**What you have to do:**
When you reach the line in the data below that contains "have : ∏ l ∈", please start repeating lines exactly, and stop after the line that contains "have hfac : (0", repeating nothing else.

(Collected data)
=-=-=

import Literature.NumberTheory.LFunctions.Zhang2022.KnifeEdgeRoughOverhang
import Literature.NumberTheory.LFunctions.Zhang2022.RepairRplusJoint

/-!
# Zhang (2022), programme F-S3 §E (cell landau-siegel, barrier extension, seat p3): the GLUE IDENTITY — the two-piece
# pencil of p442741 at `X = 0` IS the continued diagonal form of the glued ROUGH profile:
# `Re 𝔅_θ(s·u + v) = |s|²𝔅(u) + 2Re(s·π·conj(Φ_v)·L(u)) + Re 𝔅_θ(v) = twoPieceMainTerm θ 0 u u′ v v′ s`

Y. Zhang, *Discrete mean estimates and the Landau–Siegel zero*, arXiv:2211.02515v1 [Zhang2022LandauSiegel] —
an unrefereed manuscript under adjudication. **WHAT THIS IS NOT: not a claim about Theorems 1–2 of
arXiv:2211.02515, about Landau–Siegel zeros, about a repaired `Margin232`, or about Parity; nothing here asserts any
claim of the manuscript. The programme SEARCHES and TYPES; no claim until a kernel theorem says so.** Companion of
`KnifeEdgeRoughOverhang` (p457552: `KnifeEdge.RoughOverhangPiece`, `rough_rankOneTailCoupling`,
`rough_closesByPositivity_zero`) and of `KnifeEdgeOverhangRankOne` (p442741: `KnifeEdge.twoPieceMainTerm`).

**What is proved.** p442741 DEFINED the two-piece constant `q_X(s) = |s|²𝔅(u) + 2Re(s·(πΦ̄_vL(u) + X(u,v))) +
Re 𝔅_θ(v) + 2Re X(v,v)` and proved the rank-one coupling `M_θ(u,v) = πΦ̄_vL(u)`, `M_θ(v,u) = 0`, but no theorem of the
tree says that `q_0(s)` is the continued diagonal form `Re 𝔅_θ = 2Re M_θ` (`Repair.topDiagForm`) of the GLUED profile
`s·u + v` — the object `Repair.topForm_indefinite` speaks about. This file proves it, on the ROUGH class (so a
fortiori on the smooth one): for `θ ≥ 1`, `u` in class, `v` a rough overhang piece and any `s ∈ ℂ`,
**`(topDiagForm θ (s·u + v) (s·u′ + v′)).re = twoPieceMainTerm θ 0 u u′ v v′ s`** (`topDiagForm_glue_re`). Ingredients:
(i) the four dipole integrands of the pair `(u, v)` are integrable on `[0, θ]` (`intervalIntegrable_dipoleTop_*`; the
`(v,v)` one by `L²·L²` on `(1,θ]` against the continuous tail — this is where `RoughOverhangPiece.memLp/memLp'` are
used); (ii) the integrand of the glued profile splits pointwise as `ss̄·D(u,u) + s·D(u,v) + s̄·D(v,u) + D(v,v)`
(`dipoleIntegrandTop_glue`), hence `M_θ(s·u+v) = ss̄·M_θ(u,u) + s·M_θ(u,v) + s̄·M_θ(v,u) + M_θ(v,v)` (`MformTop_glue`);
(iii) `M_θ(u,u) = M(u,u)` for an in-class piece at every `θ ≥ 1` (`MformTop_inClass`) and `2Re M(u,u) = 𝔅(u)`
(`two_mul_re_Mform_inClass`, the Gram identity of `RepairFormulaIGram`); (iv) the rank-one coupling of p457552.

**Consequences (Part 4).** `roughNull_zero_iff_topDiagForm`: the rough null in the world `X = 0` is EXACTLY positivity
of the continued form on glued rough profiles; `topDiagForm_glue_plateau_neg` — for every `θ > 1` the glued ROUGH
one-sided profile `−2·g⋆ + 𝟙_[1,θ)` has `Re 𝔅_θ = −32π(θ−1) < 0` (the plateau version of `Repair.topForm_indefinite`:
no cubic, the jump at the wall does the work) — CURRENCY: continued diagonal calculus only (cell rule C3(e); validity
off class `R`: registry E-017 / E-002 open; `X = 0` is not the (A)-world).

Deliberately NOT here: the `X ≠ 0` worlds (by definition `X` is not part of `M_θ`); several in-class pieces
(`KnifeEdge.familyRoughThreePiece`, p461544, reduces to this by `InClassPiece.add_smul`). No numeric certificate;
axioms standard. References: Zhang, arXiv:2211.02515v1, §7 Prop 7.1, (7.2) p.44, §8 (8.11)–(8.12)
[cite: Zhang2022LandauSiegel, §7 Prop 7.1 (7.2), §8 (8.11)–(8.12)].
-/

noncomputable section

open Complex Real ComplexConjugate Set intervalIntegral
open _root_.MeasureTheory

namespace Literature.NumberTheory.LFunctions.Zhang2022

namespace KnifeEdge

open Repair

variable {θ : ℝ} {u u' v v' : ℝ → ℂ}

=-=-=

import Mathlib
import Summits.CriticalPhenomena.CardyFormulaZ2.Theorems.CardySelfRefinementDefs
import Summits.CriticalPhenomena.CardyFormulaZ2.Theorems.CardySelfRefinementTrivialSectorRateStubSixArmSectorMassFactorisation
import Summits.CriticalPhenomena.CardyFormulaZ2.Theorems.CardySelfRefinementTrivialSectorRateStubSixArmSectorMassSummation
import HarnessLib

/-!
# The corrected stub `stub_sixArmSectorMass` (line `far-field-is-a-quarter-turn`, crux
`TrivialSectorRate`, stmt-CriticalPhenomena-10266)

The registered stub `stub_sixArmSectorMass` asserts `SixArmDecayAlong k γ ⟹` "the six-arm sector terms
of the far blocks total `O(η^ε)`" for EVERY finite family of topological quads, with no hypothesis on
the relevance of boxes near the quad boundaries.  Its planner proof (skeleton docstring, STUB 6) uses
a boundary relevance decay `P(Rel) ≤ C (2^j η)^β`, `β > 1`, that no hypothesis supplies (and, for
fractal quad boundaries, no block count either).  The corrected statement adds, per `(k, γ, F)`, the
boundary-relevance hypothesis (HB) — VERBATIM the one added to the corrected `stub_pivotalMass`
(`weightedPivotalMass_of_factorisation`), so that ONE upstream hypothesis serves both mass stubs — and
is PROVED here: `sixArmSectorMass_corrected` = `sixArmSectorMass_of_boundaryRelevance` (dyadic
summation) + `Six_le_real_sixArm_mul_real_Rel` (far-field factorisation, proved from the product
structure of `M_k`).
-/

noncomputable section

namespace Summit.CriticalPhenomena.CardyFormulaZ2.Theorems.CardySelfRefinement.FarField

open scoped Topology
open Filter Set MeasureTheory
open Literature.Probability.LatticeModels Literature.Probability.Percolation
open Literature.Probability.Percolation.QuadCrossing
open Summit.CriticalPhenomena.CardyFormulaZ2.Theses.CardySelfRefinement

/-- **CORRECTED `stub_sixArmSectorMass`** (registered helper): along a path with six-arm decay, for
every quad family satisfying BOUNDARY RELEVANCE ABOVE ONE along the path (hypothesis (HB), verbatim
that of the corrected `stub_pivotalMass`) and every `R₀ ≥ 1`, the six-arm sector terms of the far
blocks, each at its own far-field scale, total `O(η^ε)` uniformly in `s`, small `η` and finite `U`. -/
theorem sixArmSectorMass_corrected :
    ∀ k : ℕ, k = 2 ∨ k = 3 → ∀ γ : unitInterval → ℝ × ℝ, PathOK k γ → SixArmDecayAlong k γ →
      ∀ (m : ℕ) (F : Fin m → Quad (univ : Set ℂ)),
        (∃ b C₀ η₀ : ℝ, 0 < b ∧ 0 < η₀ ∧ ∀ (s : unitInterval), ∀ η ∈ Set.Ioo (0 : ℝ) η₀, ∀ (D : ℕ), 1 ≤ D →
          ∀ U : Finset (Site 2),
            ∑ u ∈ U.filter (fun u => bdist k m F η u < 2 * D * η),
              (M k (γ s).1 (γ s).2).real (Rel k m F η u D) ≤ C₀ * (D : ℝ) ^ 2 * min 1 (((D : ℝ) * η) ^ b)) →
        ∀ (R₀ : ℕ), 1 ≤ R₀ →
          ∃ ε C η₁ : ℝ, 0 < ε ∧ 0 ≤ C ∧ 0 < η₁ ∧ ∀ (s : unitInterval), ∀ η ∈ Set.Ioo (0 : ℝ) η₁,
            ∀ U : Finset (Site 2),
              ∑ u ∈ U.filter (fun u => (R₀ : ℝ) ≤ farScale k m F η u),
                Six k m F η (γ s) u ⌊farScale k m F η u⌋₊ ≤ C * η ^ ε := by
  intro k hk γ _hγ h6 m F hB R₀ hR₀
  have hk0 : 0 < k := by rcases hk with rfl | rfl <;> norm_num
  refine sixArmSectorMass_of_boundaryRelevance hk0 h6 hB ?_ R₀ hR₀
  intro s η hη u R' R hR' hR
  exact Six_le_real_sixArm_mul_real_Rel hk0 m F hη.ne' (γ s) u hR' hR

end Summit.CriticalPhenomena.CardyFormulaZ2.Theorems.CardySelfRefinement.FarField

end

=-=-=

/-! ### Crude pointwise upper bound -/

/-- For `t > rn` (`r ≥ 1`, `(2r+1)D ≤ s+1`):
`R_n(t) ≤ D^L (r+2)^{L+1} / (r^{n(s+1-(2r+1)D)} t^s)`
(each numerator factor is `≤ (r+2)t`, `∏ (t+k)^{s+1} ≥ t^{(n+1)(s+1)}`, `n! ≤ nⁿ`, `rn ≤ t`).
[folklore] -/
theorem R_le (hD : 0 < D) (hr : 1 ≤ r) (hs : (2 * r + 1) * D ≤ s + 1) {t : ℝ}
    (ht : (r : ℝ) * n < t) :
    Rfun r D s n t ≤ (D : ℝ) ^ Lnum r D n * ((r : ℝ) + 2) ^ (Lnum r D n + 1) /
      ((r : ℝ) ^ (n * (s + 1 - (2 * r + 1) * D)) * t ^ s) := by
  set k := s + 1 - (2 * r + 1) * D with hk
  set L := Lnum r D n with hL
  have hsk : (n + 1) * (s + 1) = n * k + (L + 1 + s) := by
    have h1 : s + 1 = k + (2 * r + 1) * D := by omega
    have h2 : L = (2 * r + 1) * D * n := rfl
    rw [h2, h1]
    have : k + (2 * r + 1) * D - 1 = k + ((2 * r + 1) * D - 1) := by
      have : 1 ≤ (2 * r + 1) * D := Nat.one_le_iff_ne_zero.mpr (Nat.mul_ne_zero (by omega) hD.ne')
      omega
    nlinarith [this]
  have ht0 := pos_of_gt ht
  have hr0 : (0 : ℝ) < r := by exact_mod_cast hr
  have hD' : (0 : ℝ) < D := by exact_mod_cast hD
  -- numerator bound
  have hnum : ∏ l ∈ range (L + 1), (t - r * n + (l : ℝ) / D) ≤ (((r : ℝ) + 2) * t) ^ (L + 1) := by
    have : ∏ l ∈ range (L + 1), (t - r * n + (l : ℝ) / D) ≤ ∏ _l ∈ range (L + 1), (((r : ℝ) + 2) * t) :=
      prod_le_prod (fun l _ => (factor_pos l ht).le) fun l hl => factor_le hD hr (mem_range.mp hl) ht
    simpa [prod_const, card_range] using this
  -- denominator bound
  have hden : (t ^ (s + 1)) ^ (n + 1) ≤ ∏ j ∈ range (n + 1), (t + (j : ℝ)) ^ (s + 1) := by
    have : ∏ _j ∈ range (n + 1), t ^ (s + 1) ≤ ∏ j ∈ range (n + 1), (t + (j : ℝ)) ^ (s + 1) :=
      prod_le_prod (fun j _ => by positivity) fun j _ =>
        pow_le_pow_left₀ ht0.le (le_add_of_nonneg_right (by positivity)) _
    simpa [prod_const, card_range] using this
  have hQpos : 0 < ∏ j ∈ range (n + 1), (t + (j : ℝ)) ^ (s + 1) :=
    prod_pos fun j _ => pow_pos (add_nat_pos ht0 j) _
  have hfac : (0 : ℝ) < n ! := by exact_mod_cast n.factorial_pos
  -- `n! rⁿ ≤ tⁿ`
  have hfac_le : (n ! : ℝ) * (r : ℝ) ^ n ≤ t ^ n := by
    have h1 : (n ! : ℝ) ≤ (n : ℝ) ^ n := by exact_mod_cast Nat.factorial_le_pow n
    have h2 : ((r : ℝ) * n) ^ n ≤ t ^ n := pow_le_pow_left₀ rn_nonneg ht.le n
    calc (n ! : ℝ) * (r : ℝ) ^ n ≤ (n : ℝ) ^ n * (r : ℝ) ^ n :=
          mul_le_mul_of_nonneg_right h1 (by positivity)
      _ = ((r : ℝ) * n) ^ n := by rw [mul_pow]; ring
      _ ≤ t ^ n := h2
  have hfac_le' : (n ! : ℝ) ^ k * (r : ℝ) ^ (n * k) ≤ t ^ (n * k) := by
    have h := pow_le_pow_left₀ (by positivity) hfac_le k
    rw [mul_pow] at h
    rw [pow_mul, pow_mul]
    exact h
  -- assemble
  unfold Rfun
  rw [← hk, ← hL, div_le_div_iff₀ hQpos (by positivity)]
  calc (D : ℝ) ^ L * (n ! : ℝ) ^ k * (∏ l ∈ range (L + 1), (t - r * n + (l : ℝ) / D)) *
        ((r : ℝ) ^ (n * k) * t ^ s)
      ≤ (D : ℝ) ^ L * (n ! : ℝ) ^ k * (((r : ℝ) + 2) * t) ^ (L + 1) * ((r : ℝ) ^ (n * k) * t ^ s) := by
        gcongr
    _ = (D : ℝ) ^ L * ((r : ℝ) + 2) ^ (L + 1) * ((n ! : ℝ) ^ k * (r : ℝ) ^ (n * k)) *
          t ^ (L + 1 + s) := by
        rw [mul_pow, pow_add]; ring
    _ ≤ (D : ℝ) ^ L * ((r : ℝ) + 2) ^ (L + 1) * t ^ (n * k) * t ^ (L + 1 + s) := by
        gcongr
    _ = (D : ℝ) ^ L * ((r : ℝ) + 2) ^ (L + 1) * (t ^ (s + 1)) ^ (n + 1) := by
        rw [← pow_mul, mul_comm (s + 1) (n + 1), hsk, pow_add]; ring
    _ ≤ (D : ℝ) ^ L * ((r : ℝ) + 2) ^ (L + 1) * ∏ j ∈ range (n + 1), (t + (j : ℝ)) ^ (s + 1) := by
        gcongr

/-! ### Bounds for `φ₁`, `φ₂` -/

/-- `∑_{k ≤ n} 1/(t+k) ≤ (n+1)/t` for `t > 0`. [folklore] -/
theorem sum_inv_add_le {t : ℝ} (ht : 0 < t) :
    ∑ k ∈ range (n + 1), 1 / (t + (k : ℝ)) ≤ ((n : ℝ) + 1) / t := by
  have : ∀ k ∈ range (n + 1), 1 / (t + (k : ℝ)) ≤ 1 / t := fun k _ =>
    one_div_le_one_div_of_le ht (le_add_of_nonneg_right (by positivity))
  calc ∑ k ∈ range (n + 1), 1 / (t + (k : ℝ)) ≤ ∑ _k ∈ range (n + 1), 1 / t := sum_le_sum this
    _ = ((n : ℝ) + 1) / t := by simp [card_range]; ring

=-=-=

**Answer for this exercise:**
    have : ∏ l ∈ range (L + 1), (t - r * n + (l : ℝ) / D) ≤ ∏ _l ∈ range (L + 1), (((r : ℝ) + 2) * t) :=
      prod_le_prod (fun l _ => (factor_pos l ht).le) fun l hl => factor_le hD hr (mem_range.mp hl) ht
    simpa [prod_const, card_range] using this
  -- denominator bound
  have hden : (t ^ (s + 1)) ^ (n + 1) ≤ ∏ j ∈ range (n + 1), (t + (j : ℝ)) ^ (s + 1) := by
    have : ∏ _j ∈ range (n + 1), t ^ (s + 1) ≤ ∏ j ∈ range (n + 1), (t + (j : ℝ)) ^ (s + 1) :=
      prod_le_prod (fun j _ => by positivity) fun j _ =>
        pow_le_pow_left₀ ht0.le (le_add_of_nonneg_right (by positivity)) _
    simpa [prod_const, card_range] using this
  have hQpos : 0 < ∏ j ∈ range (n + 1), (t + (j : ℝ)) ^ (s + 1) :=
    prod_pos fun j _ => pow_pos (add_nat_pos ht0 j) _
  have hfac : (0 : ℝ) < n ! := by exact_mod_cast n.factorial_pos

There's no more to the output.